The carriage door flew open. A hand shot out, grabbed Will by the back of the shirt, and hauled him inside. The door banged shut after him, and Thomas, sitting bolt upright, seized the reins of the horses. A moment later the carriage had lurched forth into the night, leaving Gabriel staring, infuriated, after it.

“What were you thinking?” Jem, having deposited Will onto the carriage seat opposite him, shook his head, his silvery eyes shining in the dimness. He held his cane between his knees, his hand resting lightly atop the dragon’s-head carving. The cane had belonged to Jem’s father, Will knew, and had been designed for him by a Shadowhunter weapons maker in Beijing. “Baiting Gabriel Lightwood like that—why do you do it? What’s the point?”

“You heard what he said about you—”

“I don’t care what he says about me. It’s what everyone thinks. He just has the nerve to say it.” Jem leaned forward, resting his chin on his hand. “You know, I cannot function as your missing sense of self-preservation forever. Eventually you will have to learn to manage without me.”

Will, as he always did, ignored this. “Gabriel Lightwood is hardly much of a threat.”

“Then forget Gabriel. Is there a particular reason you keep biting vampires?”

Will touched the dried blood on his wrists, and smiled. “They don’t expect it.”

“Of course they don’t. They know what happens when one of us consumes vampire blood. They probably expect you to have more sense.”

“That expectation never seems to serve them very well, does it?”
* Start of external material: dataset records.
import Literature.NumberTheory.EllipticCurves.ZpExtensionEisensteinTwistCoresUnramified
import Literature.NumberTheory.EllipticCurves.ZpExtensionEisensteinSelmerStructure
import HarnessLib

/-!
# The finite-level control map and a LOCALLY defined quotient: `coresEisenstein N θ` dies modulo a
# `Γ_L`-stable plus part whenever every conjugate of `θ` is, on `φ⁻¹N`, a coboundary modulo the plus part;
# in particular its localisation at `v ∣ p` lies in the STRICT ORDINARY core (theorems only; no named fact)

Topic `NumberTheory/EllipticCurves` (sequel of `ZpExtensionEisensteinTwistCoresUnramified`, the «unramified at `v ∤ p`»
half). Cell `pub/bsd-print-x9`, D1 road of the shared μ-residual of rows 9/10: the «`v ∣ p`, ordinary» local clause of the
Selmer compatibility `f(𝔖) ⊆ H¹_{F_𝔮}(K, T_𝔮)` of the compact control map (Howard, *Compos. Math.* 140 (2004), §2.2,
Lemma 2.2.7 / Prop. 2.2.8; the Selmer structure `F_𝔮` at `v ∣ p` is the saturation of the strict ordinary cores
`ker (H¹(K_v, W_k) → H¹(K_v, W_k / Fil_v W_k))`, `ZpExtensionEisensteinSelmerStructure`).

For `κ : ZpExtension K p`, `ρ : DiscreteGaloisModule K M`, `m ≥ 1`, `k`, `J = eisensteinLevel hm k`, an open normal subgroup
`N ≤ Γ_J` of finite index, a continuous `φ : Γ_L → Γ_K` (intended: `Γ_{K_v} → Γ_K`), a submodule `Fil ≤ M` and a submodule
`TW ≤ W = M ⊗ A_{m,k}(ψ)` stable under `Γ_L` (through `φ` and the twisted action) and containing the pure tensors `c ⊗ a`,
`a ∈ Fil` (intended: `Fil = Fil_v E[p^k]`, `TW = Fil_v W_k = A_{m,k} ⊗ Fil_v E[p^k]`, `OrdinaryFiltration.twistedFil`):

* **`map_coresEisenstein_mkQ_eq_zero`**: if for every `g ∈ Γ_K` the conjugate cocycle `g · z` is, on `φ⁻¹N`, congruent
  modulo `Fil` to a coboundary of `M` (`∃ y, ∀ h ∈ φ⁻¹N, g z(g⁻¹ φ(h) g) − (φ(h) y − y) ∈ Fil`), then the class
  `cor_N^{Γ_K}(1 ⊗ [z]) ∈ H¹(K, W)` dies along the pair `(φ, W → W/TW)`, i.e. in `H¹(Γ_L, W / TW)`. Mechanism: Mackey
  (`map_cores_eq_zero`) as in the unramified case; `g · (1 ⊗ z) = (1+T)^{e(g)} • (1 ⊗ g·z)`
  (`eisensteinTwist_eisensteinUnitCoeff`); a value `φ(h) y − y + f` with `f ∈ Fil` maps to the coboundary of
  `(1+T)^{e} • (1 ⊗ y)` plus `(1+T)^e ⊗ f ∈ TW`, killed by the quotient map.
* `quotientMap_pullback_eq_map` — plumbing: `H¹(W → W/TW) ∘ H¹(φ)` is `H¹` of the pair `(φ, W → W/TW)`.
* **`localization_coresEisenstein_mem_ordinaryCore`** (`K` a number field, `v` a finite place, `Φ : OrdinaryFiltration ρ t v`
  an ordinary datum of a tower `(ρ k, t)`): under the same cocycle hypothesis along `φ = (Γ_{K_v} → Γ_K)` with
  `Fil = Φ.fil k`, the localisation at `v` of `coresEisenstein N [z]` lies in the strict ordinary core `Φ.ordinaryCore hm k` —
  the `v ∣ p` counterpart of `res_coresEisenstein_mem_unramifiedSubgroup`.

References: [NeukirchSchmidtWingberg2008] I §5 (1.5.6)–(1.5.7); [Howard2004HeegnerKolyvagin] §2.2 (Lemma 2.2.7, Prop. 2.2.8),
§3.1 (`H¹_ord`), Def. 3.2.5–3.2.6; [GreenbergLNM1716] §2. No summit statement is proved here; BSD is not proved by any of this.
-/

noncomputable section

open scoped TensorProduct Topology ContRepresentation Classical
open Field CategoryTheory NumberField IsDedekindDomain

universe u

namespace Literature.NumberTheory.EllipticCurves

open Literature.NumberTheory.GaloisRepresentations

namespace ZpExtension

variable {K : Type u} [Field K] {p : ℕ} [hp : Fact p.Prime] (κ : ZpExtension K p)
variable {M : Type u} [AddCommGroup M] [TopologicalSpace M] [DiscreteTopology M]

/-! ## §1 Plumbing: the quotient coefficient morphism along `φ` -/

section Plumbing

variable {M' : Type u} [AddCommGroup M'] [TopologicalSpace M'] [DiscreteTopology M']
  (X : DiscreteGaloisModule K M') {L : Type u} [Field L] (φ : absoluteGaloisGroup L →ₜ* absoluteGaloisGroup K)
  (TW : Submodule ℤ M') (hTW : ∀ σ : absoluteGaloisGroup L, TW ≤ TW.comap (ContinuousRep.restrict X φ σ))

/-- The composite coefficient morphism `idPairHom ≫ mkQHom` is the quotient map on elements. [folklore] -/
private theorem idPairHom_comp_mkQHom_hom_apply (x : M') :
    (idPairHom X φ ≫ ContinuousRep.mkQHom (ContinuousRep.restrict X φ) TW hTW).hom x = TW.mkQ x := by
  rw [TopRep.hom_comp]
  rfl

/-- **`H¹(W → W/TW) ∘ H¹(φ) = H¹(φ, W → W/TW)`** on `H¹(K, W)`: the tree's `quotientMap` of the restricted module
`W|_φ` composed with the pull-back `galoisCohomology.pullback X φ` is Mathlib's `ContinuousCohomology.map` along the
compatible pair `(φ, W → W/TW)` (`idPairHom ≫ mkQHom`) — checked on cocycle representatives, where both are
`h ↦ z(φ h) mod TW`. [cite: SerreLocalFields1979, VII §5] -/
theorem quotientMap_pullback_eq_map (c : galoisCohomology X 1) :
    DiscreteGaloisModule.quotientMap (ContinuousRep.restrict X φ) TW hTW 1 (galoisCohomology.pullback X φ 1 c) =
      ContinuousCohomology.map φ
        (idPairHom X φ ≫ ContinuousRep.mkQHom (ContinuousRep.restrict X φ) TW hTW) 1 c := by
  obtain ⟨F, rfl⟩ := oneCocycleClass_surjective _ c
  rw [map_oneCocycleClass, pullback_eq_map_idPairHom, map_oneCocycleClass]
  -- the tree's `quotientMap` is `ContinuousCohomology.map id` of the quotient morphism (definitionally)
  have hq : ∀ G : contOneCocycles (DiscreteGaloisModule.toTopRep (ContinuousRep.restrict X φ)),
      DiscreteGaloisModule.quotientMap (ContinuousRep.restrict X φ) TW hTW 1 (oneCocycleClass _ G) =
        ContinuousCohomology.map (ContinuousMonoidHom.id (absoluteGaloisGroup L))
          (X := DiscreteGaloisModule.toTopRep (ContinuousRep.restrict X φ))
          (Y := DiscreteGaloisModule.toTopRep ((ContinuousRep.restrict X φ).quotient TW hTW))
          (TopRep.ofHom ⟨⟨TW.mkQ.toAddMonoidHom.toIntLinearMap, continuous_of_discreteTopology⟩,
            fun g ↦ ContinuousLinearMap.ext fun x ↦ rfl⟩) 1 (oneCocycleClass _ G) := fun _ ↦ rfl
  rw [hq, map_oneCocycleClass]
  congr 1

end Plumbing

/-! ## §2 `coresEisenstein` dies modulo a `Γ_L`-stable plus part along any `φ : Γ_L → Γ_K` -/

section Pullback

variable (ρ : DiscreteGaloisModule K M) {m : ℕ} (hm : 1 ≤ m) (k : ℕ)
  (N : Subgroup (absoluteGaloisGroup K)) [N.Normal] (hN : N ≤ κ.layerSubgroup (eisensteinLevel (p := p) hm k))
  (hNo : IsOpen (N : Set (absoluteGaloisGroup K))) [Fintype (absoluteGaloisGroup K ⧸ N)]
  {L : Type u} [Field L] (φ : absoluteGaloisGroup L →ₜ* absoluteGaloisGroup K)
  (Fil : Submodule ℤ M) (TW : Submodule ℤ (IwasawaAlgebra.EisensteinCoeff.Twisted p m k M))
  (hTW : ∀ σ : absoluteGaloisGroup L, TW ≤ TW.comap (ContinuousRep.restrict (κ.eisensteinTwist ρ hm k) φ σ))
  (htmul : ∀ (c : IwasawaAlgebra.EisensteinCoeff p m k) (a : M), a ∈ Fil →
    IwasawaAlgebra.EisensteinCoeff.Twisted.tmul c a ∈ TW)

include htmul in
set_option maxHeartbeats 800000 in
/-- **`coresEisenstein` dies modulo the plus part along `φ`.** If for every `g ∈ Γ_K` the conjugate `g · z` of the cocycle
`z` of `N` in `M` is, on `φ⁻¹N`, a coboundary MODULO `Fil` — `∃ y ∈ M, ∀ h ∈ φ⁻¹N, ρ(g) z(g⁻¹ φ(h) g) − (ρ(φ h) y − y) ∈ Fil` —
then `cor_N^{Γ_K}(1 ⊗ [z]) ∈ H¹(K, M ⊗ A_{m,k}(ψ))` maps to `0` in `H¹(Γ_L, (M ⊗ A_{m,k}(ψ)) / TW)` for every `Γ_L`-stable
`TW ⊇ A_{m,k} ⊗ Fil`. (Mackey `map_cores_eq_zero`; `g · (1 ⊗ z) = (1+T)^{e(g)} • (1 ⊗ g·z)`; `Γ_J ⊇ N ⊇ φ(φ⁻¹N)` acts on
`1 ⊗ M` through `ρ`, so `φ(h) y − y` maps to the coboundary of `(1+T)^e • (1 ⊗ y)`, and `Fil` maps into `TW`.)
[cite: NeukirchSchmidtWingberg2008, I §5 (1.5.6)–(1.5.7)] [cite: Howard2004HeegnerKolyvagin, §2.2 and §3.1 (H¹_ord)] -/
theorem map_coresEisenstein_mkQ_eq_zero [Fintype (absoluteGaloisGroup L ⧸ N.comap (φ : _ →* _))]
    (z : contOneCocycles (subgroupRep ρ.toTopRep N))
    (hz : ∀ g : absoluteGaloisGroup K, ∃ y : M, ∀ h : N.comap (φ : absoluteGaloisGroup L →* absoluteGaloisGroup K),
      ρ g (z.1 (subgroupConj N g (comapRestrict N φ h))) - (ρ (φ (h : absoluteGaloisGroup L)) y - y) ∈ Fil) :
    ContinuousCohomology.map φ
        (idPairHom (κ.eisensteinTwist ρ hm k) φ ≫
          ContinuousRep.mkQHom (ContinuousRep.restrict (κ.eisensteinTwist ρ hm k) φ) TW hTW) 1
        (κ.coresEisenstein ρ hm k N hN hNo (oneCocycleClass _ z)) = 0 := by
  rw [coresEisenstein_apply]
  refine map_cores_eq_zero (κ.eisensteinTwist ρ hm k).toTopRep _ φ _ N hNo _ fun g ↦ ?_
  obtain ⟨y, hy⟩ := hz g
  rw [cohomologyMap_oneCocycleClass, conjMap_oneCocycleClass, map_oneCocycleClass, oneCocycleClass_eq_zero_iff]
  refine ⟨TW.mkQ (IwasawaAlgebra.EisensteinCoeff.onePlusT p m k ^ κ.twistExponent (eisensteinLevel (p := p) hm k) g •
    eisensteinUnitCoeff p m k y), fun h ↦ ?_⟩
  have hmem : (φ : absoluteGaloisGroup L →ₜ* absoluteGaloisGroup K) (h : absoluteGaloisGroup L) ∈
      κ.layerSubgroup (eisensteinLevel (p := p) hm k) := hN h.2
  -- the value of the conjugate cocycle: a coboundary plus an element of `Fil`
  obtain ⟨f, hf, hfeq⟩ : ∃ f ∈ Fil, ρ g (z.1 (subgroupConj N g (comapRestrict N φ h))) =
      (ρ (φ (h : absoluteGaloisGroup L)) y - y) + f :=
    ⟨_, hy h, by abel⟩
  -- the value of the twisted cocycle `g · (1 ⊗ z)` at `φ h`, before passing to the quotient
  have hval : (κ.eisensteinTwist ρ hm k).toTopRep.ρ g
      (eisensteinUnitCoeff p m k (z.1 (subgroupConj N g (comapRestrict N φ h)))) =
      (κ.eisensteinTwist ρ hm k (φ (h : absoluteGaloisGroup L))
          (IwasawaAlgebra.EisensteinCoeff.onePlusT p m k ^ κ.twistExponent (eisensteinLevel (p := p) hm k) g •
            eisensteinUnitCoeff p m k y) -
        IwasawaAlgebra.EisensteinCoeff.onePlusT p m k ^ κ.twistExponent (eisensteinLevel (p := p) hm k) g •
          eisensteinUnitCoeff p m k y) +
      IwasawaAlgebra.EisensteinCoeff.onePlusT p m k ^ κ.twistExponent (eisensteinLevel (p := p) hm k) g •
        eisensteinUnitCoeff p m k f := by
    rw [ContinuousRep.toTopRep_ρ_apply, eisensteinTwist_eisensteinUnitCoeff, hfeq, map_add, smul_add, map_sub,
      smul_sub, κ.eisensteinTwist_apply_smul ρ hm k, κ.eisensteinTwist_eisensteinUnitCoeff_of_mem ρ hm k hmem]
  -- `(1+T)^e • (1 ⊗ f) ∈ TW`
  have hTWf : IwasawaAlgebra.EisensteinCoeff.onePlusT p m k ^ κ.twistExponent (eisensteinLevel (p := p) hm k) g •
      eisensteinUnitCoeff p m k f ∈ TW := by
    rw [eisensteinUnitCoeff_apply, IwasawaAlgebra.EisensteinCoeff.Twisted.smul_tmul]
    exact htmul _ f hf
  have hTW0 : TW.mkQ (IwasawaAlgebra.EisensteinCoeff.onePlusT p m k ^ κ.twistExponent (eisensteinLevel (p := p) hm k) g •
      eisensteinUnitCoeff p m k f) = 0 := by
    rw [Submodule.mkQ_apply]
    exact (Submodule.Quotient.mk_eq_zero TW).mpr hTWf
  rw [contOneCocycles.pullback_apply, resPairHom_hom_apply, conj_pullback_apply, pullback_id_resIdHom_apply,
    eisensteinUnitCoeffHom_hom_apply, idPairHom_comp_mkQHom_hom_apply, hval, map_add, map_sub, hTW0, add_zero]
  rfl

include htmul in
/-- The same with the finiteness structure on `Γ_L ⧸ φ⁻¹N` supplied from `Γ_K ⧸ N` (`finite_quotientComap`).
[cite: NeukirchSchmidtWingberg2008, I §5 (1.5.6)–(1.5.7)] -/
theorem map_coresEisenstein_mkQ_eq_zero' (z : contOneCocycles (subgroupRep ρ.toTopRep N))
    (hz : ∀ g : absoluteGaloisGroup K, ∃ y : M, ∀ h : N.comap (φ : absoluteGaloisGroup L →* absoluteGaloisGroup K),
      ρ g (z.1 (subgroupConj N g (comapRestrict N φ h))) - (ρ (φ (h : absoluteGaloisGroup L)) y - y) ∈ Fil) :
    ContinuousCohomology.map φ
        (idPairHom (κ.eisensteinTwist ρ hm k) φ ≫
          ContinuousRep.mkQHom (ContinuousRep.restrict (κ.eisensteinTwist ρ hm k) φ) TW hTW) 1
        (κ.coresEisenstein ρ hm k N hN hNo (oneCocycleClass _ z)) = 0 := by
  haveI : Fintype (absoluteGaloisGroup L ⧸ N.comap (φ : absoluteGaloisGroup L →* absoluteGaloisGroup K)) :=
    @Fintype.ofFinite _ (finite_quotientComap N (φ : absoluteGaloisGroup L →* absoluteGaloisGroup K))
  exact κ.map_coresEisenstein_mkQ_eq_zero ρ hm k N hN hNo φ Fil TW hTW htmul z hz

end Pullback

/-! ## §3 At a finite place: the localisation of `coresEisenstein N θ` lies in the strict ordinary core -/

section Ordinary

variable [NumberField K] {M : ℕ → Type u} [∀ k, AddCommGroup (M k)] [∀ k, TopologicalSpace (M k)]
  [∀ k, DiscreteTopology (M k)] (ρ : ∀ k, DiscreteGaloisModule K (M k))
  (t : ∀ k, (ρ (k + 1)).toContRepresentation →ⁱL (ρ k).toContRepresentation)
  {m : ℕ} (hm : 1 ≤ m) (k : ℕ)
  (N : Subgroup (absoluteGaloisGroup K)) [N.Normal] (hN : N ≤ κ.layerSubgroup (eisensteinLevel (p := p) hm k))
  (hNo : IsOpen (N : Set (absoluteGaloisGroup K))) [Fintype (absoluteGaloisGroup K ⧸ N)]
  {v : HeightOneSpectrum (𝓞 K)} (Φ : OrdinaryFiltration ρ t v)

/-- **The localisation at `v` of `cor_N^{Γ_K}(1 ⊗ [z])` lies in the strict ordinary core** `Φ.ordinaryCore hm k =
ker (H¹(K_v, W_k) → H¹(K_v, W_k / Fil_v W_k))` whenever every conjugate `g · z` is, on `Γ_{K_v} ×_{Γ_K} N`, a coboundary
modulo `Fil_v M_k` — the `v ∣ p` counterpart of `res_coresEisenstein_mem_unramifiedSubgroup` (Howard's `H¹_ord` clause of
`𝔖 → H¹_{F_𝔮}(K, T_𝔮)` at the places above `p`; Greenberg's ordinary condition).
[cite: Howard2004HeegnerKolyvagin, §2.2 Lemma 2.2.7 and §3.1 (H¹_ord), Def. 3.2.6] [cite: GreenbergLNM1716, §2]
[cite: NeukirchSchmidtWingberg2008, I §5 (1.5.6)–(1.5.7)] -/
theorem localization_coresEisenstein_mem_ordinaryCore (z : contOneCocycles (subgroupRep (ρ k).toTopRep N))
    (hz : ∀ g : absoluteGaloisGroup K, ∃ y : M k,
      ∀ h : N.comap ((absGaloisRestrict K (v.adicCompletion K) : absoluteGaloisGroup (v.adicCompletion K) →ₜ*
        absoluteGaloisGroup K) : absoluteGaloisGroup (v.adicCompletion K) →* absoluteGaloisGroup K),
      ρ k g (z.1 (subgroupConj N g (comapRestrict N (absGaloisRestrict K (v.adicCompletion K)) h))) -
        (ρ k (absGaloisRestrict K (v.adicCompletion K) (h : absoluteGaloisGroup (v.adicCompletion K))) y - y) ∈ Φ.fil k) :
    galoisCohomology.localization (κ.eisensteinTwist (ρ k) hm k) (Sum.inr v) 1
        (κ.coresEisenstein (ρ k) hm k N hN hNo (oneCocycleClass _ z)) ∈ Φ.ordinaryCore hm k := by
  rw [OrdinaryFiltration.mem_ordinaryCore_iff]
  change DiscreteGaloisModule.quotientMap (ContinuousRep.restrict (κ.eisensteinTwist (ρ k) hm k)
      (absGaloisRestrict K (v.adicCompletion K))) (Φ.twistedFil k) (Φ.twistedFil_le_comap hm k) 1
    (galoisCohomology.pullback (κ.eisensteinTwist (ρ k) hm k) (absGaloisRestrict K (v.adicCompletion K)) 1
      (κ.coresEisenstein (ρ k) hm k N hN hNo (oneCocycleClass _ z))) = 0
  rw [quotientMap_pullback_eq_map]
  exact κ.map_coresEisenstein_mkQ_eq_zero' (ρ k) hm k N hN hNo (absGaloisRestrict K (v.adicCompletion K)) (Φ.fil k)
    (Φ.twistedFil k) (Φ.twistedFil_le_comap hm k) (fun c a ha ↦ Φ.tmul_mem_twistedFil k c ha) z hz

end Ordinary

end ZpExtension

end Literature.NumberTheory.EllipticCurves

end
“It hardly serves you, either.” Jem looked at Will thoughtfully. He was the only one who never fell out of temper with Will. Whatever Will did, the most extreme reaction he seemed to be able to provoke in Jem was mild exasperation. “What happened in there? We were waiting for the signal—”

“Henry’s bloody Phosphor didn’t work. Instead of sending up a flare of light, it set the curtains on fire.”

Jem made a choked noise.

Will glared at him. “It’s not funny. I didn’t know whether the rest of you were going to show up or not.”

“Did you really think we wouldn’t come after you when the whole place went up like a torch?” Jem asked reasonably. “They could have been roasting you over a spit, for all we knew.”

“And Tessa, the silly creature, was supposed to be out the door with Magnus, but she wouldn’t leave—”

“Her brother was manacled to a chair in the room,” Jem pointed out. “I’m not sure I would have left either.”

“I see you’re determined to miss my point.”

“If your point is that there was a pretty girl in the room and it was distracting you, then I think I’ve taken your point handily.”